━━ Dataset entries ━━
import Summits.QuantumFields.BalabanUV.Beta.DiagonalContact
import Summits.QuantumFields.BalabanUV.Beta.FP.ChartConjugationBoundedBricks

/-!
# `BalabanUV.Beta.FP.ChartContactLetters` — road «FP», binder row D1, sub-row **H2-ASM-5a (Kcov)**, module R11: THE LOCALISATION LETTER OF A FIRST-ORDER CHART
# CONTACT WITH A DIAGONAL GENERATOR — `conjV M (diagK g)` is bi-localised at the generator's bond for a DECAYING form `M`, uniformly over a bond-indexed family:
# the R5′ socket's letter `VertexFamily CtVα 1 Cc δ` for chart contacts, with DISPLAYED constant `2·C·Cg` and rate `min η δ`

HONEST DEPENDENCY (page 1, mandatory): continuum YM on T⁴ ⇐ BetaPertH ∧ nine spine estimates (0/9 proved); BetaPertH ⇐ (D1) ∧ (D4) ∧ CAP+tail;
G-an2-4 gates asym, D1 and NE2/3/4.  HONEST FRAMING (cell contract, verbatim): «discharging `BetaPertH` makes Bałaban's UV stability UNCONDITIONAL —
a real constructive-QFT result; it is NOT the continuum limit and NOT the Clay problem.»  THIS MODULE DISCHARGES NOTHING of the wall: [folklore] one triangle
inequality over an2's `BorderedHessian.conjV_diagK_apply` (entrywise form of the contact); 0 def, 0 `def … : Prop`, nothing cited, 0 sorry; 0∕4 row-D1 binders;
NOT the (Kcov) instance, NOT H2V-4, NOT D1, NOT BetaPertH, NOT continuum, NOT Clay.  (The slice's own contact letters with sharper support constants are
`SliceContactLetters` p255532; this is the GENERIC letter the total contact `conjV MFˢˢ X` of R10 needs, `MF` decaying by `PerfectPropagatorInverse.decays_MF`.)

ABSOLUTE RULE (cell charter, verbatim): «No internally-minted statement may enter as a cited fact. Every hypothesis is either kernel-proved in this package or a
verbatim quotation of a PUBLISHED theorem with page reference. The manuscript(s) under audit are NOT citable for their own disputed steps — they are the thing
under adjudication; programme-internal (2001/route/tribunal) claims are never citable.»

CONTENT: `abs_diag_le_of_biLoc`, **`biLoc_conjV_diagK`** (`Decays M C η`, `BiLoc (diagK g) u u Cg δ` ⟹ `BiLoc (conjV M (diagK g)) u u (2·C·Cg) (min η δ)`),
**`vertexFamily_conjV_diagK`** (the family version at blocking `1`).
Provenance: D1 formalisation swarm seat b2b-balaban-beta-d1-formalise-leaf-02 gen 10 (road FP engine lineage; sub-row H2-ASM-5a (Kcov)), 2026-08-21.
-/

noncomputable section

namespace Summit.QuantumFields.BalabanUV.Beta.FP.ChartContactLetters

open Literature.MathematicalPhysics.QuantumFieldTheory.Balaban1983to89
open Literature.MathematicalPhysics.QuantumFieldTheory.Balaban1983to89.Beta
open B12Sec2to5 (l1 l1_nonneg)
open ExpKernelCalculus (MKer Decays BiLoc VertexFamily l1_sub_triangle)
open OneStepResolventKernel (Fib)
open Summit.QuantumFields.BalabanUV.Beta.ChartConjugation (conjV)
open Summit.QuantumFields.BalabanUV.Beta.BorderedHessian (diagK diagK_apply conjV_diagK_apply)
open Summit.QuantumFields.BalabanUV.Beta.FP.ChartConjugationBoundedBricks (exp_triangle_le)

variable {d : ℕ}

/-- [folklore] the diagonal values of a bi-localised diagonal kernel: `|g x a| ≤ Cg·e^{−2δ|x − u|₁}`. -/
theorem abs_diag_le_of_biLoc {g : (Fin (d + 1) → ℤ) → Fib d → ℝ} {u : Fin (d + 1) → ℤ} {Cg δ : ℝ} (hg : BiLoc (diagK g) u u Cg δ)
    (x : Fin (d + 1) → ℤ) (a : Fib d) : |g x a| ≤ Cg * Real.exp (-δ * (l1 (x - u) + l1 (x - u))) := by
  have h := hg x x a a
  rwa [diagK_apply, if_pos ⟨rfl, rfl⟩] at h

/-- [folklore] **A FIRST-ORDER CHART CONTACT WITH A DIAGONAL GENERATOR IS BI-LOCALISED AT THE GENERATOR'S BOND**: for `M` decaying at rate `η ≥ 0` with constant `C`
and `diagK g` bi-localised at `(u, u)` at rate `δ ≥ 0` with constant `Cg`, `conjV M (diagK g)` is bi-localised at `(u, u)` at rate `min η δ` with constant `2·C·Cg`. -/
theorem biLoc_conjV_diagK {M : MKer (d + 1) (Fib d)} {g : (Fin (d + 1) → ℤ) → Fib d → ℝ} {u : Fin (d + 1) → ℤ} {C Cg η δ : ℝ}
    (hM : Decays M C η) (hη : 0 ≤ η) (hg : BiLoc (diagK g) u u Cg δ) (hδ : 0 ≤ δ) :
    BiLoc (conjV M (diagK g)) u u (2 * C * Cg) (min η δ) := by
  intro x z a b
  rw [conjV_diagK_apply]
  set m : ℝ := min η δ with hm
  have hmη : m ≤ η := min_le_left _ _
  have hmδ : m ≤ δ := min_le_right _ _
  have hm0 : 0 ≤ m := le_min hη hδ
  have hC : 0 ≤ C := hM.nonneg a
  have hCg : 0 ≤ Cg := hg.nonneg a
  have h1 : |M x z a b| ≤ C * Real.exp (-m * l1 (x - z)) := by
    refine (hM x z a b).trans (mul_le_mul_of_nonneg_left (Real.exp_le_exp.mpr ?_) hC)
    nlinarith [l1_nonneg (x - z)]
  have h2 : ∀ y c, |g y c| ≤ Cg * (Real.exp (-m * l1 (y - u)) * Real.exp (-m * l1 (y - u))) := by
    intro y c
    refine (abs_diag_le_of_biLoc hg y c).trans (mul_le_mul_of_nonneg_left ?_ hCg)
    rw [← Real.exp_add, Real.exp_le_exp]
    nlinarith [l1_nonneg (y - u)]
  -- triangle: e^{-m|x-z|}·e^{-m|z-u|} ≤ e^{-m|x-u|}, and the symmetric one
  have t1 : Real.exp (-m * l1 (x - z)) * Real.exp (-m * l1 (z - u)) ≤ Real.exp (-m * l1 (x - u)) := by
    rw [← Real.exp_add, Real.exp_le_exp]; nlinarith [l1_sub_triangle x z u]
  have t2 : Real.exp (-m * l1 (x - z)) * Real.exp (-m * l1 (x - u)) ≤ Real.exp (-m * l1 (z - u)) := by
    rw [← Real.exp_add, Real.exp_le_exp]
    have := l1_sub_triangle z x u
    rw [← OneStepKernelFamily.l1_neg_eq (z - x), neg_sub] at this
    nlinarith [l1_nonneg (x - u)]
  have eu : Real.exp (-min η δ * (l1 (x - u) + l1 (z - u))) = Real.exp (-m * l1 (x - u)) * Real.exp (-m * l1 (z - u)) := by
    rw [← Real.exp_add]; congr 1; rw [hm]; ring
  rw [eu]
  calc |M x z a b * (g z b - g x a)| = |M x z a b| * |g z b - g x a| := abs_mul _ _
    _ ≤ |M x z a b| * (|g z b| + |g x a|) := mul_le_mul_of_nonneg_left (abs_sub _ _) (abs_nonneg _)
    _ ≤ (C * Real.exp (-m * l1 (x - z))) * (Cg * (Real.exp (-m * l1 (z - u)) * Real.exp (-m * l1 (z - u)))
          + Cg * (Real.exp (-m * l1 (x - u)) * Real.exp (-m * l1 (x - u)))) :=
        mul_le_mul h1 (add_le_add (h2 z b) (h2 x a)) (by positivity) (by positivity)
    _ = C * Cg * ((Real.exp (-m * l1 (x - z)) * Real.exp (-m * l1 (z - u))) * Real.exp (-m * l1 (z - u))
          + (Real.exp (-m * l1 (x - z)) * Real.exp (-m * l1 (x - u))) * Real.exp (-m * l1 (x - u))) := by ring
    _ ≤ C * Cg * (Real.exp (-m * l1 (x - u)) * Real.exp (-m * l1 (z - u)) + Real.exp (-m * l1 (z - u)) * Real.exp (-m * l1 (x - u))) := by
        refine mul_le_mul_of_nonneg_left (add_le_add ?_ ?_) (by positivity)
        · exact mul_le_mul_of_nonneg_right t1 (Real.exp_pos _).le
        · exact mul_le_mul_of_nonneg_right t2 (Real.exp_pos _).le
    _ = 2 * C * Cg * (Real.exp (-m * l1 (x - u)) * Real.exp (-m * l1 (z - u))) := by ring

/-- [folklore] **THE R5′ SOCKET'S FIRST-ORDER LOCALISATION LETTER FOR CHART CONTACTS**: a family of diagonal generators bi-localised at their bonds gives a
`VertexFamily` of chart contacts at blocking `1`. -/
theorem vertexFamily_conjV_diagK {M : MKer (d + 1) (Fib d)} {g : Fin (d + 1) → (Fin (d + 1) → ℤ) → (Fin (d + 1) → ℤ) → Fib d → ℝ} {C Cg η δ : ℝ}
    (hM : Decays M C η) (hη : 0 ≤ η) (hg : ∀ κ u, BiLoc (diagK (g κ u)) u u Cg δ) (hδ : 0 ≤ δ) :
    VertexFamily (fun κ u => conjV M (diagK (g κ u))) 1 (2 * C * Cg) (min η δ) := by
  intro κ u
  simpa using biLoc_conjV_diagK hM hη (hg κ u) hδ

end Summit.QuantumFields.BalabanUV.Beta.FP.ChartContactLetters

end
━━━
**How to complete this task**
Search the listing above for the lines with "the symmetric one" and "have := l1_sub_triangle z x u", then output those lines and all lines between them exactly.

**Task result**
  -- triangle: e^{-m|x-z|}·e^{-m|z-u|} ≤ e^{-m|x-u|}, and the symmetric one
  have t1 : Real.exp (-m * l1 (x - z)) * Real.exp (-m * l1 (z - u)) ≤ Real.exp (-m * l1 (x - u)) := by
    rw [← Real.exp_add, Real.exp_le_exp]; nlinarith [l1_sub_triangle x z u]
  have t2 : Real.exp (-m * l1 (x - z)) * Real.exp (-m * l1 (x - u)) ≤ Real.exp (-m * l1 (z - u)) := by
    rw [← Real.exp_add, Real.exp_le_exp]
    have := l1_sub_triangle z x u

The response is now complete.